Every line below that holds the word "refine" must be listed.

####

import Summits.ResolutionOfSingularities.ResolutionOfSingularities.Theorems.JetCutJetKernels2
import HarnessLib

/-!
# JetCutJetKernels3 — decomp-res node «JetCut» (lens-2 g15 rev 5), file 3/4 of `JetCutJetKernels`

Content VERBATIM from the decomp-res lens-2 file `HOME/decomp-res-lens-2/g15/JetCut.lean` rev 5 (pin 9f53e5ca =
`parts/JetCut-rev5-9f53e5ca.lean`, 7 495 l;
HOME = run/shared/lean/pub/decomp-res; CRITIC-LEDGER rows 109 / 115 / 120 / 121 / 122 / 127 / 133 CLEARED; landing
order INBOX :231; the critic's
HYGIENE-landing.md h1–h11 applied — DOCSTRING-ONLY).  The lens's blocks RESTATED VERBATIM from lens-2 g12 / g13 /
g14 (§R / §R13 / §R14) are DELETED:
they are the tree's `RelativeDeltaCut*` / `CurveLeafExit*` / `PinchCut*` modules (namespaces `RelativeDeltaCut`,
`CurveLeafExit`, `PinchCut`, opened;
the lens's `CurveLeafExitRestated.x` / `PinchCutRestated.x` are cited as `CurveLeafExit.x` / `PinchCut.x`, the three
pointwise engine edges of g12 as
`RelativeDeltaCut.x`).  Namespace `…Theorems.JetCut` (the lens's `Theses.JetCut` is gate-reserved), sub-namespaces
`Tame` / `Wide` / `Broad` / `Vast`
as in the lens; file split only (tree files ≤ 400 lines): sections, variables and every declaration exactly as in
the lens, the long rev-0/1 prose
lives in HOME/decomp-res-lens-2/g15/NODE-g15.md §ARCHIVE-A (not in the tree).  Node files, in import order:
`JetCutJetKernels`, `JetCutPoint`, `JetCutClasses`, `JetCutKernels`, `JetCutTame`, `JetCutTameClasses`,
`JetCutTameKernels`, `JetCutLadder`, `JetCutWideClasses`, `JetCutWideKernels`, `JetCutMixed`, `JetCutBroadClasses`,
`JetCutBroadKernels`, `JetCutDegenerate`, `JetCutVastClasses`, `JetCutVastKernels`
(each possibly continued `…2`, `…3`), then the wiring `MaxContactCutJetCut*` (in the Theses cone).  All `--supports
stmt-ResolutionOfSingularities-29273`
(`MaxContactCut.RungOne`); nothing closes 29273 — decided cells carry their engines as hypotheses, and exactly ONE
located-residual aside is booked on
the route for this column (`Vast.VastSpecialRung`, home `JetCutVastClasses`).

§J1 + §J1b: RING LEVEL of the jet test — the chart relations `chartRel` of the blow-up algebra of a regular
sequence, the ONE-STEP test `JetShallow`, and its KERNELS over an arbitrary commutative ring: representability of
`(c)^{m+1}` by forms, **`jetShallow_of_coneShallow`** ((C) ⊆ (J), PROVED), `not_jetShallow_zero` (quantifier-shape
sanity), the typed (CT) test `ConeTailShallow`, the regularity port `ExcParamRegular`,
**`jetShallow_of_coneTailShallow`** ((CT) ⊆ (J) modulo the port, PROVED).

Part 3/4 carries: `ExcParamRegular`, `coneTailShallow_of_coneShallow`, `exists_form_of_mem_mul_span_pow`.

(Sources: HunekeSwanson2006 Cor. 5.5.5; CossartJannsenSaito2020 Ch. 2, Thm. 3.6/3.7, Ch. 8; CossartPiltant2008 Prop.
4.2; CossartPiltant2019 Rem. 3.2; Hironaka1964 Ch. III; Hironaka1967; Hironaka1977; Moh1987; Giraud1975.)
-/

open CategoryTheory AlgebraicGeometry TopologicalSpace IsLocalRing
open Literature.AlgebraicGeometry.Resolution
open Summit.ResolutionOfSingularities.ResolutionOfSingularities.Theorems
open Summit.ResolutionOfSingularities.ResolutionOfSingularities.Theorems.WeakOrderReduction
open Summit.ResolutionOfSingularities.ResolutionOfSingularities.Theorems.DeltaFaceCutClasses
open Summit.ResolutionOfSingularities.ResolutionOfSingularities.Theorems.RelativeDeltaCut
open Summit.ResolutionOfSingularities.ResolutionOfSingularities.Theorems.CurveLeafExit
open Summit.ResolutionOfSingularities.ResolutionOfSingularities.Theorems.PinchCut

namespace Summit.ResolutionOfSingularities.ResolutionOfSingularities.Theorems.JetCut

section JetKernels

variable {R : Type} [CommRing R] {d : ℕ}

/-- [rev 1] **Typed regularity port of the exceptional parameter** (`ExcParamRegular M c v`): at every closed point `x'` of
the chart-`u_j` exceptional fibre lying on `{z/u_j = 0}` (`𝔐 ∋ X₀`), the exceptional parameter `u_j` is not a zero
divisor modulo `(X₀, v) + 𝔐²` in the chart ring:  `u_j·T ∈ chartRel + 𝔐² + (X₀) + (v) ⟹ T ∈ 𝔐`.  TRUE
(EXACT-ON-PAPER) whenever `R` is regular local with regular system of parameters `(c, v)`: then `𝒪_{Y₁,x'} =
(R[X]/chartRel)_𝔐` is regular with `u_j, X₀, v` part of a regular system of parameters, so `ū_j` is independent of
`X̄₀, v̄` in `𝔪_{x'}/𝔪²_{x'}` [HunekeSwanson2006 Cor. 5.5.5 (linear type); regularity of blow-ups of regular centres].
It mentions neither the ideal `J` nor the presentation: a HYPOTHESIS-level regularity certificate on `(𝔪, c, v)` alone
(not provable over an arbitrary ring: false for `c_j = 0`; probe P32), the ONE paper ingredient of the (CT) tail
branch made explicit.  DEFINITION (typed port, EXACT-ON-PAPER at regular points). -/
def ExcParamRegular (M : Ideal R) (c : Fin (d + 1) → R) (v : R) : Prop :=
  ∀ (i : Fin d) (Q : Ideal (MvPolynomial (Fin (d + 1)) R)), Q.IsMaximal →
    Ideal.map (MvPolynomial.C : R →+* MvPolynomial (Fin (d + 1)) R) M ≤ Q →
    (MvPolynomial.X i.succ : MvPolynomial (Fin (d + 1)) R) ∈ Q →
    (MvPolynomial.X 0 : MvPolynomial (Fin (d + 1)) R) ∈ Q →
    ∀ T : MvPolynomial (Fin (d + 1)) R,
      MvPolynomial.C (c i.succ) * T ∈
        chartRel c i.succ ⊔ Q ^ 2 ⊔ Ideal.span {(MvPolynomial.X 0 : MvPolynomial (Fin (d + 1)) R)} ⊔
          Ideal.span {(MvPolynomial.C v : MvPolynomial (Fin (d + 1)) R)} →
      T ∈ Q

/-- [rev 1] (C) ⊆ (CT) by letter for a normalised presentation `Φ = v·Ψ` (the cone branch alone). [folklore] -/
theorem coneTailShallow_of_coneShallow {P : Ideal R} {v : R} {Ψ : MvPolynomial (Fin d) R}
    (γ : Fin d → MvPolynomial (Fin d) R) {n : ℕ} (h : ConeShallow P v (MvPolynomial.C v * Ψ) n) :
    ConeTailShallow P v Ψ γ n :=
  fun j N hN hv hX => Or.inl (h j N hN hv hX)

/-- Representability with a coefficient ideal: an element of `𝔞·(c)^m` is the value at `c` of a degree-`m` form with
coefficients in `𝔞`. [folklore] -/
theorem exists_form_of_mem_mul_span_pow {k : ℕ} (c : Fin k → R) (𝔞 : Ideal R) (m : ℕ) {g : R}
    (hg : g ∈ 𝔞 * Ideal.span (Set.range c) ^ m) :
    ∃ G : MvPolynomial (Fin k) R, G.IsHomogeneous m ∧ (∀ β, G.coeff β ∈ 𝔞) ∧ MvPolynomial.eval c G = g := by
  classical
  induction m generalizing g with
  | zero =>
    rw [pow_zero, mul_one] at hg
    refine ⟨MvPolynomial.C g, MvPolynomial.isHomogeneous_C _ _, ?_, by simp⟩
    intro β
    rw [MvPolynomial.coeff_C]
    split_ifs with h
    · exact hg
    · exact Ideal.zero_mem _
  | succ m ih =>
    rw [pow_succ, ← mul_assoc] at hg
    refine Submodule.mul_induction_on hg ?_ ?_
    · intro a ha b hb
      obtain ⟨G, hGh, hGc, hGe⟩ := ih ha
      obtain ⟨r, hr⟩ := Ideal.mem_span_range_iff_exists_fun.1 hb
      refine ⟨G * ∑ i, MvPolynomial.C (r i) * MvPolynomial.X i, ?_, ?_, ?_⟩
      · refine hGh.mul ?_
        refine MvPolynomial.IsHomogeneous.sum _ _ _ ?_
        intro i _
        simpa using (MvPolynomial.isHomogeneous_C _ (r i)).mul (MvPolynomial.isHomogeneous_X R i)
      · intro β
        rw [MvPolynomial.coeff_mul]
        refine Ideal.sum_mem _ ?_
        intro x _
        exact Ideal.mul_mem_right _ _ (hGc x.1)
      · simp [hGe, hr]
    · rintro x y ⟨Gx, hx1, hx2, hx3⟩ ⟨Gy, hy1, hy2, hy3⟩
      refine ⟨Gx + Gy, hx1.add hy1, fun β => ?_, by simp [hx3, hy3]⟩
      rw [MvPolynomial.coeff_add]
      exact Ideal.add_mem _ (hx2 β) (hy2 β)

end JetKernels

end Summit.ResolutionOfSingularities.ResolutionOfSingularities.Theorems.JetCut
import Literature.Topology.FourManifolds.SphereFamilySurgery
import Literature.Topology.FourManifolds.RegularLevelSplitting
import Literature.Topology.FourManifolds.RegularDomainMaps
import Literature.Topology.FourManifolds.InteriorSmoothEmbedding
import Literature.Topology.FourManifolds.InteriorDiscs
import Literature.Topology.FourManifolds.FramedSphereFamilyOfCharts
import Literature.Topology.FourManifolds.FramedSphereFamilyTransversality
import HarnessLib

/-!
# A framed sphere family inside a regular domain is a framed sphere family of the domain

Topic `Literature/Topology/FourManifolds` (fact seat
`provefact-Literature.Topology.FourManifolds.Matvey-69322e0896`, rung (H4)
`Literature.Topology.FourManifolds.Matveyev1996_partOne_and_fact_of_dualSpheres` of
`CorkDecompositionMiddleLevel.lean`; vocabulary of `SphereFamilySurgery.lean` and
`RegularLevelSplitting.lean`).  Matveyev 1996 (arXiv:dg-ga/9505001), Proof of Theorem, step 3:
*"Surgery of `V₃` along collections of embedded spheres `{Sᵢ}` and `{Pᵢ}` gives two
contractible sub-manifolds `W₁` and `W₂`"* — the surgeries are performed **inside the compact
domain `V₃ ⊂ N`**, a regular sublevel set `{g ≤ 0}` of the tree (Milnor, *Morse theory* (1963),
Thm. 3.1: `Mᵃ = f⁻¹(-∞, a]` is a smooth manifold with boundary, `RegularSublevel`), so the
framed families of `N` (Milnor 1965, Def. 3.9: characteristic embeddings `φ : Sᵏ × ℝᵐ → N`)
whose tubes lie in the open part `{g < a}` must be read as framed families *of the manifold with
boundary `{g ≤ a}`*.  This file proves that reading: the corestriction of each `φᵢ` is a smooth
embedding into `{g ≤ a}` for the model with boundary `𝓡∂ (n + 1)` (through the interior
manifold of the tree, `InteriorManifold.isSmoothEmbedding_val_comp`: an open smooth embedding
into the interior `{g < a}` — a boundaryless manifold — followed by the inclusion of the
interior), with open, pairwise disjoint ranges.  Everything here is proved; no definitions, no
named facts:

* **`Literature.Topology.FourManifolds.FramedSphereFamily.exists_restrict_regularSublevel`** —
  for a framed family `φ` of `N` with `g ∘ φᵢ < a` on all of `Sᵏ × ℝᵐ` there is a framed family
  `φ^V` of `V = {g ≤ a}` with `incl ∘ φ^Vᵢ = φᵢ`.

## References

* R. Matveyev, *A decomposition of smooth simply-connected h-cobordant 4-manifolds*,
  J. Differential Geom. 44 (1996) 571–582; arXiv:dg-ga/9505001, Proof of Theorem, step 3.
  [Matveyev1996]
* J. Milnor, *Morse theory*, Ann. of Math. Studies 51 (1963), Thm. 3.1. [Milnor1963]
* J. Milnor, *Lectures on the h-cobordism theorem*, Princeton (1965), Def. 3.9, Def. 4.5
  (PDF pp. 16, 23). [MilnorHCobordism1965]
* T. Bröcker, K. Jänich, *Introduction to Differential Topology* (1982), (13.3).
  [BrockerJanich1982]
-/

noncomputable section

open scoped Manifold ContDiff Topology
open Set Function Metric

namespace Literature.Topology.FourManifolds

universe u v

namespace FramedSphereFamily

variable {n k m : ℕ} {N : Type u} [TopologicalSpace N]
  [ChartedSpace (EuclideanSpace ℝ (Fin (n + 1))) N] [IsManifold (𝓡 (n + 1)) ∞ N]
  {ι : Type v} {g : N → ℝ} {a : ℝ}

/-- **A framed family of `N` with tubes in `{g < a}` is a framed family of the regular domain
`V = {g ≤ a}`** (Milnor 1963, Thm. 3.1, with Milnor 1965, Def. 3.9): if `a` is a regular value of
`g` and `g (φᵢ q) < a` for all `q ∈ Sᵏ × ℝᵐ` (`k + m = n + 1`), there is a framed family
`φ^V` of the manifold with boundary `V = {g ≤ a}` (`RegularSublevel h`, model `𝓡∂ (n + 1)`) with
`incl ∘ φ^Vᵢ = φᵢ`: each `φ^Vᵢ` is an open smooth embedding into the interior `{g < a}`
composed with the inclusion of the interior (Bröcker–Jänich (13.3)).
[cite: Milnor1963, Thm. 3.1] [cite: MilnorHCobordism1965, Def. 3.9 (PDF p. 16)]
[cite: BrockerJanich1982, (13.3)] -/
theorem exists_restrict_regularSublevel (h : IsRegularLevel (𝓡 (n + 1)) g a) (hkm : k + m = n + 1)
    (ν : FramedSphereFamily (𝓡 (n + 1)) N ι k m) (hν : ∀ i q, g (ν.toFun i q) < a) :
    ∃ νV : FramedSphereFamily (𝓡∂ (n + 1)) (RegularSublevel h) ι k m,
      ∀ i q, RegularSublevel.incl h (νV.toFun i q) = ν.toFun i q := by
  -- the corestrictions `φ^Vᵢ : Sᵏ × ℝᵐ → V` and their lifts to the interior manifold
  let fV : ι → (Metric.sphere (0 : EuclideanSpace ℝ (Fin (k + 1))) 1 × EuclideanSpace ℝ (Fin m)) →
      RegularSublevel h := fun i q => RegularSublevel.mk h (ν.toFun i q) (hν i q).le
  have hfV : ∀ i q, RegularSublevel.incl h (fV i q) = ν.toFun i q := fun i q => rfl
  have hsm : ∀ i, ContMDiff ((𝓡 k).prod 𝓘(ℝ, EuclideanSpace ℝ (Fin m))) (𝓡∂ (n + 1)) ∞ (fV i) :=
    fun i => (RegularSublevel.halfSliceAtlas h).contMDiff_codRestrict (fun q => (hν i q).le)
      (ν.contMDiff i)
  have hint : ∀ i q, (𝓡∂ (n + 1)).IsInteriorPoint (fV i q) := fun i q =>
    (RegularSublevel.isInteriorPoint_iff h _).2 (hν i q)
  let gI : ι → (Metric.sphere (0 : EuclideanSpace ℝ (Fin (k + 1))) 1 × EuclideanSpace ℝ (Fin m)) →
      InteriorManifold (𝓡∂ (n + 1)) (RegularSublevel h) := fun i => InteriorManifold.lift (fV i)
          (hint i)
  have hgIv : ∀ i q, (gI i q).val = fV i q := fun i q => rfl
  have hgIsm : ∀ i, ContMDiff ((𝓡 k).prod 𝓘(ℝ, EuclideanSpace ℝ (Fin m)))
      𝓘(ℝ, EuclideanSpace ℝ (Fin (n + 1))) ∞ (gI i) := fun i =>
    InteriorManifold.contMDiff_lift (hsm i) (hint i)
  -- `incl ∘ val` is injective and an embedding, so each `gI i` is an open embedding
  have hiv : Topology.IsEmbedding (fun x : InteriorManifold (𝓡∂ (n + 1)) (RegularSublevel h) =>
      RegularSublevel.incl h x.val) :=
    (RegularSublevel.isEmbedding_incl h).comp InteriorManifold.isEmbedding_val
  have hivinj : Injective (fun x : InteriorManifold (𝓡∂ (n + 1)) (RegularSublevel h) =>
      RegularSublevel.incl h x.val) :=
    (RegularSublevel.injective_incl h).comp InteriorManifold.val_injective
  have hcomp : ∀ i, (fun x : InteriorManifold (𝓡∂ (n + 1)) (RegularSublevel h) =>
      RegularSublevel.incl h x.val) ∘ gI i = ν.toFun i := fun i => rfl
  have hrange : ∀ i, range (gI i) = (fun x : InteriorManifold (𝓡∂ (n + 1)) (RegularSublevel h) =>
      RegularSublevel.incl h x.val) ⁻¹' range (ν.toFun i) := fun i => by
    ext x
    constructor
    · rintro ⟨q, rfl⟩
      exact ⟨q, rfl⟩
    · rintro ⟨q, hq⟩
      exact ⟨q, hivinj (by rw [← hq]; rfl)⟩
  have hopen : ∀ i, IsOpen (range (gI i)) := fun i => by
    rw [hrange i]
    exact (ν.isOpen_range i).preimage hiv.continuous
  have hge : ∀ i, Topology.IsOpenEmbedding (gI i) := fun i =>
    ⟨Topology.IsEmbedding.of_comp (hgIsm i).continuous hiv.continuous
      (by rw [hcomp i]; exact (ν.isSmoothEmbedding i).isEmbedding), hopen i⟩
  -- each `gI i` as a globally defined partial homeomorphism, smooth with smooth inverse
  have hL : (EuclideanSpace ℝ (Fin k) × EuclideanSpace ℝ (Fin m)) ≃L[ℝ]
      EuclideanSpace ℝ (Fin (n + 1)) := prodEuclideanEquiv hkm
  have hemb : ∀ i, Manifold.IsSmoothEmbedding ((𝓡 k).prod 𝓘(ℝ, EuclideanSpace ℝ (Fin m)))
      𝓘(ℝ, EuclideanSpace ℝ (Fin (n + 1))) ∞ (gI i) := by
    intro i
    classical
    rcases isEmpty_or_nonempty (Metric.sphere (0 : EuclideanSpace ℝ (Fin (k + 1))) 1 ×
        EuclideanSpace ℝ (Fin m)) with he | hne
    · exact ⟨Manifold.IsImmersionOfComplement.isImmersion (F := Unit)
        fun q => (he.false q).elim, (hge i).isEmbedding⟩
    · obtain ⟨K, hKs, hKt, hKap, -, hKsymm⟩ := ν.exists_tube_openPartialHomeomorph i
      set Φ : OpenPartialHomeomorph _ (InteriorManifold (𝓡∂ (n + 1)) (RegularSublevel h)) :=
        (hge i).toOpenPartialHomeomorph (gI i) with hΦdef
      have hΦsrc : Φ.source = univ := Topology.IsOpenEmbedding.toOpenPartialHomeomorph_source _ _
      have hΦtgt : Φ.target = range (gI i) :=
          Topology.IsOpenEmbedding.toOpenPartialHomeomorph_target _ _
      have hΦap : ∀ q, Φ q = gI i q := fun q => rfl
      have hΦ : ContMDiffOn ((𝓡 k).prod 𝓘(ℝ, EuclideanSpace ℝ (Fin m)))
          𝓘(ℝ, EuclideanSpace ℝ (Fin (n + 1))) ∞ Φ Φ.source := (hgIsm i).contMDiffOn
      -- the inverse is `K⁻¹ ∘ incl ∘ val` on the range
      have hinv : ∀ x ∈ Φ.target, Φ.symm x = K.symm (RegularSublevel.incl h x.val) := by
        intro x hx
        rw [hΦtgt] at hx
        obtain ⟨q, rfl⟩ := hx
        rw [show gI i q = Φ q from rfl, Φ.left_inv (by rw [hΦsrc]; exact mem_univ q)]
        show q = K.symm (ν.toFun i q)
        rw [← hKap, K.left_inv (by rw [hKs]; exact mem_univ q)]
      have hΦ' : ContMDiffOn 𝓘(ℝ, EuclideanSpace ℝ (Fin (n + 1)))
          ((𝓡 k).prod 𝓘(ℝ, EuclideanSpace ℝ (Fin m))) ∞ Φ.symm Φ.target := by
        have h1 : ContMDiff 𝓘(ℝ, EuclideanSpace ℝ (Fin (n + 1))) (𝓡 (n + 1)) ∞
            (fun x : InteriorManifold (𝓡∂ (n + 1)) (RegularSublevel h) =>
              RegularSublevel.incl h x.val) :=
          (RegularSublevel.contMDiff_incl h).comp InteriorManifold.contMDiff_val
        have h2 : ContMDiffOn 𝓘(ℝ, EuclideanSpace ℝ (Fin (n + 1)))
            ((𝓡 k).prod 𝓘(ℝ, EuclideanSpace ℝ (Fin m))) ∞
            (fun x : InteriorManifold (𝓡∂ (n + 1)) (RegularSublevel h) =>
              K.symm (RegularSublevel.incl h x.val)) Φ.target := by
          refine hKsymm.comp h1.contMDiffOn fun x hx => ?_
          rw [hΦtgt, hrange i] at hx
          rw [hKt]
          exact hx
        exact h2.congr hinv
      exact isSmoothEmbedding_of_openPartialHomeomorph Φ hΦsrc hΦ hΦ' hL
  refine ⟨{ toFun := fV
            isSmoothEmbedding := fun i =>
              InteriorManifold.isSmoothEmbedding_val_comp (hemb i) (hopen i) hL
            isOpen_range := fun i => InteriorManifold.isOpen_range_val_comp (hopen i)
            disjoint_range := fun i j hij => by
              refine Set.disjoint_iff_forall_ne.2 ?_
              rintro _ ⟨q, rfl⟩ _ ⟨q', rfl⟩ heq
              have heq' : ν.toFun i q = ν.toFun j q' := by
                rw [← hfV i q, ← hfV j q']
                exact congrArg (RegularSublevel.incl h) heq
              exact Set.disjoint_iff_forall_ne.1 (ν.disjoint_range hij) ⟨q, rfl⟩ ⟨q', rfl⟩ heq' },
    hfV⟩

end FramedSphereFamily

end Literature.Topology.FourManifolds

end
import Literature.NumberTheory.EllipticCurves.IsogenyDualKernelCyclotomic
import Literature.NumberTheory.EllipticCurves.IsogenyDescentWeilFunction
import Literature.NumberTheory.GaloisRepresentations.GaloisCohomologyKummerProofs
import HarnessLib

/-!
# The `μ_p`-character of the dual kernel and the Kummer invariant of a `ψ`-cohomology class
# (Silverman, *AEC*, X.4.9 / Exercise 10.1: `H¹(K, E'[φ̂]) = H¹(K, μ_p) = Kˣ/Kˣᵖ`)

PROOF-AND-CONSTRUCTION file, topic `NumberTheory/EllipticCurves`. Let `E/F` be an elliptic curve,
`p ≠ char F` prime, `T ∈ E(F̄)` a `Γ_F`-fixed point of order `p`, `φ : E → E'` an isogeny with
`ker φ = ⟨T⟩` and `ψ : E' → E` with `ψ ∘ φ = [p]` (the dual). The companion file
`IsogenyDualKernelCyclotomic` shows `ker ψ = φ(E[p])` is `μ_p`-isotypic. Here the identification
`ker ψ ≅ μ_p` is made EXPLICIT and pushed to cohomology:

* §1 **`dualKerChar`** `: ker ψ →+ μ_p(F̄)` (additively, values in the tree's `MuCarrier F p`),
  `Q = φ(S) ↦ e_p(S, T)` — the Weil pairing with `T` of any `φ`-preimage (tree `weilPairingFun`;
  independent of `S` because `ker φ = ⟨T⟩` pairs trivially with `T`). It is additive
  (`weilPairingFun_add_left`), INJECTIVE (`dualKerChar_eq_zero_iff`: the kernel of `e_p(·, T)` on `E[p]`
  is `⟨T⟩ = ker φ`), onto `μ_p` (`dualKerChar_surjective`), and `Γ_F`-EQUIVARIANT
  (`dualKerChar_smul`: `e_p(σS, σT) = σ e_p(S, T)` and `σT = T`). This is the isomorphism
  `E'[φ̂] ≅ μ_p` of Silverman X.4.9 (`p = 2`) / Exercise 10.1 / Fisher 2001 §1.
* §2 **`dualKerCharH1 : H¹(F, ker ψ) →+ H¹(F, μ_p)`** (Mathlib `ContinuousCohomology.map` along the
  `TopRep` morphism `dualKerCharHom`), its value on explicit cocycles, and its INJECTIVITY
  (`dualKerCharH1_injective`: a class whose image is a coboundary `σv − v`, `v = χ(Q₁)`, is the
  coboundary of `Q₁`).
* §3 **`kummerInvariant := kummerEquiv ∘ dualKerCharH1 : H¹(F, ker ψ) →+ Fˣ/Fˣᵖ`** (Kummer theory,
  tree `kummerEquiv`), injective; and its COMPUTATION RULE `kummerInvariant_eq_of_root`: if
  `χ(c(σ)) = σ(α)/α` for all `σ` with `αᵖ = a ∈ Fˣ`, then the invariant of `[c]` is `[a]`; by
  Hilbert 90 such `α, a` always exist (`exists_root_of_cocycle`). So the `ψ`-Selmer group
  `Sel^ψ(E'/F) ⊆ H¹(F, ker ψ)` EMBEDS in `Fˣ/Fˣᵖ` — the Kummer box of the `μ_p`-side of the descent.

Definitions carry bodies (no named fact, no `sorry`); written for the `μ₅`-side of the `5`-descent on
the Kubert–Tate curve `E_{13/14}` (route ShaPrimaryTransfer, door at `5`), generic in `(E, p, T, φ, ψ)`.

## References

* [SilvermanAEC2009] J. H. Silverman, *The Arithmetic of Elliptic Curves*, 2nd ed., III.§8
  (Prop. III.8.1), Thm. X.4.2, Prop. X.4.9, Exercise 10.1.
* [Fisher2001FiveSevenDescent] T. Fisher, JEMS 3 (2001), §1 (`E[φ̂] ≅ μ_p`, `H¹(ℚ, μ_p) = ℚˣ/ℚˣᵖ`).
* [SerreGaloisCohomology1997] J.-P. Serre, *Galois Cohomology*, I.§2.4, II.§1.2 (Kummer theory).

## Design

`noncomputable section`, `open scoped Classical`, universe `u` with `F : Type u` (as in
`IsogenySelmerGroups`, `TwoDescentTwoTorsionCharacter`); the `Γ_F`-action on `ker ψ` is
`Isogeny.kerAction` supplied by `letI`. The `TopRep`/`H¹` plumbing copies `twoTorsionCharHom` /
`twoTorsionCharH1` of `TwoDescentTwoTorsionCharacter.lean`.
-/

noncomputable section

####

REPLY TO THE EXERCISE:
    refine ⟨MvPolynomial.C g, MvPolynomial.isHomogeneous_C _ _, ?_, by simp⟩
    refine Submodule.mul_induction_on hg ?_ ?_
      refine ⟨G * ∑ i, MvPolynomial.C (r i) * MvPolynomial.X i, ?_, ?_, ?_⟩
      · refine hGh.mul ?_
        refine MvPolynomial.IsHomogeneous.sum _ _ _ ?_
        refine Ideal.sum_mem _ ?_
      refine ⟨Gx + Gy, hx1.add hy1, fun β => ?_, by simp [hx3, hy3]⟩
          refine hKsymm.comp h1.contMDiffOn fun x hx => ?_
  refine ⟨{ toFun := fV
              refine Set.disjoint_iff_forall_ne.2 ?_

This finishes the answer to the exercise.